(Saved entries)
import Mathlib

/-!
# Border half-dimension designs: the final numerics

This file proves the numerical estimate `stub_numerics` used in the refutation of the
span-count step of the `BorderHalfDimensionDesigns` line: for `n ≥ 3` there are `δ > 0` and
`q₀ : ℕ` such that for all `q ≥ q₀` and all `d : ℕ` with `d ≤ q ^ δ`,

`(d + 1) ^ n * (q * n * d + 1) ^ (n * (n - 1) / 2) < q ^ (n ^ 2 / 2 - n / 4)`.

## Proof sketch

Put `N := n * (n - 1) / 2` (an exact division), `δ := 1 / (4 * (n + N))`,
`C := 2 ^ n * (2 * n) ^ N`, and choose `q₀ ≥ C ^ 2 + 2`.  With `x := q ^ δ ≥ 1` and
`y := q ^ (1 / 4) > 1` we have `x ^ (n + N) = y`, `y ^ 4 = q`, `d + 1 ≤ 2 * x` and
`q * n * d + 1 ≤ 2 * n * q * x`, whence the left-hand side is at most
`C * q ^ N * x ^ (n + N) = C * y ^ (4 * N + 1)`.  The right-hand side equals
`y ^ (4 * N + n)` because `n ^ 2 / 2 - n / 4 = (4 * N + n) / 4`, and finally
`C < y ^ 2 ≤ y ^ (n - 1)` since `C ^ 2 < q = y ^ 4` and `n - 1 ≥ 2`.
-/

set_option linter.dupNamespace false

namespace Summit.MatrixMultiplication.MatrixMultiplication.Theorems.BorderHalfDimensionDesigns

/-- The division in the triangular number `n * (n - 1) / 2` is exact. -/
private lemma triangle_div_two_mul_two (n : ℕ) : n * (n - 1) / 2 * 2 = n * (n - 1) :=
  Nat.div_mul_cancel (Nat.even_mul_pred_self n).two_dvd

/-- Real-number form of `triangle_div_two_mul_two`. -/
private lemma cast_triangle_mul_two (n : ℕ) (hn : 0 < n) :
    ((n * (n - 1) / 2 : ℕ) : ℝ) * 2 = (n : ℝ) * ((n : ℝ) - 1) := by
  rw [← Nat.cast_pred hn]
  exact_mod_cast triangle_div_two_mul_two n

/-- **Final numerics.** For `n ≥ 3` there are `δ > 0` and `q₀` such that for all `q ≥ q₀` and
all `d ≤ q ^ δ` the span-count bound `(d + 1) ^ n * (q * n * d + 1) ^ (n * (n - 1) / 2)` is
strictly below `q ^ (n ^ 2 / 2 - n / 4)`. -/
theorem stub_numerics (n : ℕ) (hn : 3 ≤ n) :
    ∃ δ : ℝ, 0 < δ ∧ ∃ q₀ : ℕ, ∀ q : ℕ, q₀ ≤ q → ∀ d : ℕ, (d : ℝ) ≤ (q : ℝ) ^ δ →
      (((d + 1) ^ n * (q * n * d + 1) ^ (n * (n - 1) / 2) : ℕ) : ℝ) <
        (q : ℝ) ^ ((n : ℝ) ^ 2 / 2 - 1 / 4 * (n : ℝ)) := by
  -- The triangular number `N` and the constant `C`.
  obtain ⟨N, hN⟩ : ∃ N : ℕ, N = n * (n - 1) / 2 := ⟨_, rfl⟩
  have hNreal : (N : ℝ) * 2 = (n : ℝ) * ((n : ℝ) - 1) := by
    rw [hN]
    exact cast_triangle_mul_two n (by omega)
  rw [← hN]
  obtain ⟨C, hC⟩ : ∃ C : ℝ, C = 2 ^ n * (2 * (n : ℝ)) ^ N := ⟨_, rfl⟩
  have hn0 : (0 : ℝ) < n := by exact_mod_cast (show 0 < n by omega)
  have hn1 : (1 : ℝ) ≤ n := by exact_mod_cast (show 1 ≤ n by omega)
  have hN0 : (0 : ℝ) ≤ N := Nat.cast_nonneg N
  have hnN : (0 : ℝ) < (n : ℝ) + N := by linarith
  have hnN' : (n : ℝ) + N ≠ 0 := hnN.ne'
  refine ⟨1 / (4 * ((n : ℝ) + N)), by positivity, ?_⟩
  obtain ⟨q₀, hq₀⟩ := exists_nat_ge (C ^ 2 + 2)
  refine ⟨q₀, fun q hq d hd => ?_⟩
  -- Basic facts about `q`.
  have hq2 : C ^ 2 + 2 ≤ (q : ℝ) := hq₀.trans (by exact_mod_cast hq)
  have hq1 : (1 : ℝ) < q := by linarith [sq_nonneg C]
  have hq0 : (0 : ℝ) < q := by linarith
  -- `y := q ^ (1 / 4)`.
  have hy1 : 1 < (q : ℝ) ^ (1 / 4 : ℝ) := Real.one_lt_rpow hq1 (by norm_num)
  have hy4 : ((q : ℝ) ^ (1 / 4 : ℝ)) ^ 4 = (q : ℝ) := by
    rw [← Real.rpow_natCast, ← Real.rpow_mul hq0.le]
    norm_num
  -- `x := q ^ δ` with `δ := 1 / (4 * (n + N))`.
  have hx1 : 1 ≤ (q : ℝ) ^ (1 / (4 * ((n : ℝ) + N))) := Real.one_le_rpow hq1.le (by positivity)
  have hxy : ((q : ℝ) ^ (1 / (4 * ((n : ℝ) + N)))) ^ (n + N) = (q : ℝ) ^ (1 / 4 : ℝ) := by
    rw [← Real.rpow_natCast, ← Real.rpow_mul hq0.le]
    congr 1
    push_cast
    field_simp
  -- Bounds on the two factors.
  have hd1 : (d : ℝ) + 1 ≤ 2 * (q : ℝ) ^ (1 / (4 * ((n : ℝ) + N))) := by linarith
  have hqn : (1 : ℝ) ≤ (q : ℝ) * n := one_le_mul_of_one_le_of_one_le hq1.le hn1
  have hqnx : (1 : ℝ) ≤ (q : ℝ) * n * (q : ℝ) ^ (1 / (4 * ((n : ℝ) + N))) :=
    one_le_mul_of_one_le_of_one_le hqn hx1
  have hqnd : (q : ℝ) * n * d ≤ (q : ℝ) * n * (q : ℝ) ^ (1 / (4 * ((n : ℝ) + N))) :=
    mul_le_mul_of_nonneg_left hd (by positivity)
  have hd2 : (q : ℝ) * n * d + 1 ≤ 2 * n * (q : ℝ) * (q : ℝ) ^ (1 / (4 * ((n : ℝ) + N))) := by
    linarith
  -- The left-hand side is at most `C * (q ^ N * y)`.
  have hLHS : (((d + 1) ^ n * (q * n * d + 1) ^ N : ℕ) : ℝ) ≤
      C * ((q : ℝ) ^ N * (q : ℝ) ^ (1 / 4 : ℝ)) := by
    push_cast
    calc ((d : ℝ) + 1) ^ n * ((q : ℝ) * n * d + 1) ^ N
        ≤ (2 * (q : ℝ) ^ (1 / (4 * ((n : ℝ) + N)))) ^ n *
            (2 * n * (q : ℝ) * (q : ℝ) ^ (1 / (4 * ((n : ℝ) + N)))) ^ N := by
          gcongr
      _ = 2 ^ n * (2 * (n : ℝ)) ^ N *
            ((q : ℝ) ^ N * ((q : ℝ) ^ (1 / (4 * ((n : ℝ) + N)))) ^ (n + N)) := by ring
      _ = C * ((q : ℝ) ^ N * (q : ℝ) ^ (1 / 4 : ℝ)) := by rw [hxy, hC]
  -- The right-hand side is `y ^ (4 * N + n)`.
  have hRHS : (q : ℝ) ^ ((n : ℝ) ^ 2 / 2 - 1 / 4 * (n : ℝ)) =
      ((q : ℝ) ^ (1 / 4 : ℝ)) ^ (4 * N + n) := by
    rw [← Real.rpow_natCast _ (4 * N + n), ← Real.rpow_mul hq0.le]
    congr 1
    push_cast
    linear_combination (-1 / 2 : ℝ) * hNreal
  -- Conclude by pure algebra in `y`.
  rw [hRHS]
  set y : ℝ := (q : ℝ) ^ (1 / 4 : ℝ) with hy
  have hy0 : 0 < y := by linarith
  have hCy2 : C < y ^ 2 := by
    by_contra h
    have h' : y ^ 2 ≤ C := not_lt.mp h
    have : (y ^ 2) ^ 2 ≤ C ^ 2 := by gcongr
    nlinarith
  have hCy : C < y ^ (n - 1) := hCy2.trans_le (pow_le_pow_right₀ hy1.le (by omega))
  calc (((d + 1) ^ n * (q * n * d + 1) ^ N : ℕ) : ℝ)
      ≤ C * ((q : ℝ) ^ N * y) := hLHS
    _ = C * y ^ (4 * N + 1) := by rw [← hy4]; ring
    _ < y ^ (n - 1) * y ^ (4 * N + 1) := mul_lt_mul_of_pos_right hCy (pow_pos hy0 _)
    _ = y ^ (4 * N + n) := by rw [← pow_add]; congr 1; omega

end Summit.MatrixMultiplication.MatrixMultiplication.Theorems.BorderHalfDimensionDesigns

* _TASK PROMPT_: The required output is the entries from their opening line through the line holding "set_option linter.dupNamespace false", repeated exactly, with both end lines kept.

* _OUTPUT FOR THIS TASK_:
import Mathlib

/-!
# Border half-dimension designs: the final numerics

This file proves the numerical estimate `stub_numerics` used in the refutation of the
span-count step of the `BorderHalfDimensionDesigns` line: for `n ≥ 3` there are `δ > 0` and
`q₀ : ℕ` such that for all `q ≥ q₀` and all `d : ℕ` with `d ≤ q ^ δ`,

`(d + 1) ^ n * (q * n * d + 1) ^ (n * (n - 1) / 2) < q ^ (n ^ 2 / 2 - n / 4)`.

## Proof sketch

Put `N := n * (n - 1) / 2` (an exact division), `δ := 1 / (4 * (n + N))`,
`C := 2 ^ n * (2 * n) ^ N`, and choose `q₀ ≥ C ^ 2 + 2`.  With `x := q ^ δ ≥ 1` and
`y := q ^ (1 / 4) > 1` we have `x ^ (n + N) = y`, `y ^ 4 = q`, `d + 1 ≤ 2 * x` and
`q * n * d + 1 ≤ 2 * n * q * x`, whence the left-hand side is at most
`C * q ^ N * x ^ (n + N) = C * y ^ (4 * N + 1)`.  The right-hand side equals
`y ^ (4 * N + n)` because `n ^ 2 / 2 - n / 4 = (4 * N + n) / 4`, and finally
`C < y ^ 2 ≤ y ^ (n - 1)` since `C ^ 2 < q = y ^ 4` and `n - 1 ≥ 2`.
-/

set_option linter.dupNamespace false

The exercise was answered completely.